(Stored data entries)
import Summits.HubbardSuperconductivity.HubbardSuperconductivity.Theorems.AnisotropyChordTransferFibre3FinXDEvalW

/-!
# Route `AnisotropyChord` / H0 rotor rung: FIN per-`L` row-D (KT-2a″) cell facts, `L = 22`, cells 114–114

Kernel facts `xdCellAny0 22 (49/50) la lb aD = true` (in-kernel point tables, zero data; `decide +kernel`) for the combined-cell
grid of `L = 22` (g5 design, 1–2.5 % cells); assembled in `…FinXDTwentyTwo`.  Prover seat `hubbard-h0-rotor-p3` g7; helper for piece A =
stmt-HubbardSuperconductivity-23918 of rung 19089 (`--supports`, helper class).  WHAT THIS IS NOT: nothing here proves superconductivity in the
Hubbard model (rotor TARGET as worded stays FALSE, g15 verdict); kernel facts for ONE hypothesis of ONE conditional reduction.
-/

set_option linter.dupNamespace false
set_option autoImplicit false

namespace Summit.HubbardSuperconductivity.HubbardSuperconductivity.Theorems.AnisotropyChord.Transfer.Fibre3

namespace FinXD

/-- cell 114 of `L = 22` (`cert`). [folklore] -/
theorem xd22_114 : xdCellAny0 22 (49/50 : ℚ) 1851182783449108 1897462353035336 (2/25 : ℚ) = true := by (rw [← xdCellAnyW0_eq]; decide +kernel)

end FinXD

end Summit.HubbardSuperconductivity.HubbardSuperconductivity.Theorems.AnisotropyChord.Transfer.Fibre3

## Task objective
Transcribe all of the data above, character for character.

## Response below
import Summits.HubbardSuperconductivity.HubbardSuperconductivity.Theorems.AnisotropyChordTransferFibre3FinXDEvalW

/-!
# Route `AnisotropyChord` / H0 rotor rung: FIN per-`L` row-D (KT-2a″) cell facts, `L = 22`, cells 114–114

Kernel facts `xdCellAny0 22 (49/50) la lb aD = true` (in-kernel point tables, zero data; `decide +kernel`) for the combined-cell
grid of `L = 22` (g5 design, 1–2.5 % cells); assembled in `…FinXDTwentyTwo`.  Prover seat `hubbard-h0-rotor-p3` g7; helper for piece A =
stmt-HubbardSuperconductivity-23918 of rung 19089 (`--supports`, helper class).  WHAT THIS IS NOT: nothing here proves superconductivity in the
Hubbard model (rotor TARGET as worded stays FALSE, g15 verdict); kernel facts for ONE hypothesis of ONE conditional reduction.
-/

set_option linter.dupNamespace false
set_option autoImplicit false

namespace Summit.HubbardSuperconductivity.HubbardSuperconductivity.Theorems.AnisotropyChord.Transfer.Fibre3

namespace FinXD

/-- cell 114 of `L = 22` (`cert`). [folklore] -/
theorem xd22_114 : xdCellAny0 22 (49/50 : ℚ) 1851182783449108 1897462353035336 (2/25 : ℚ) = true := by (rw [← xdCellAnyW0_eq]; decide +kernel)

end FinXD

end Summit.HubbardSuperconductivity.HubbardSuperconductivity.Theorems.AnisotropyChord.Transfer.Fibre3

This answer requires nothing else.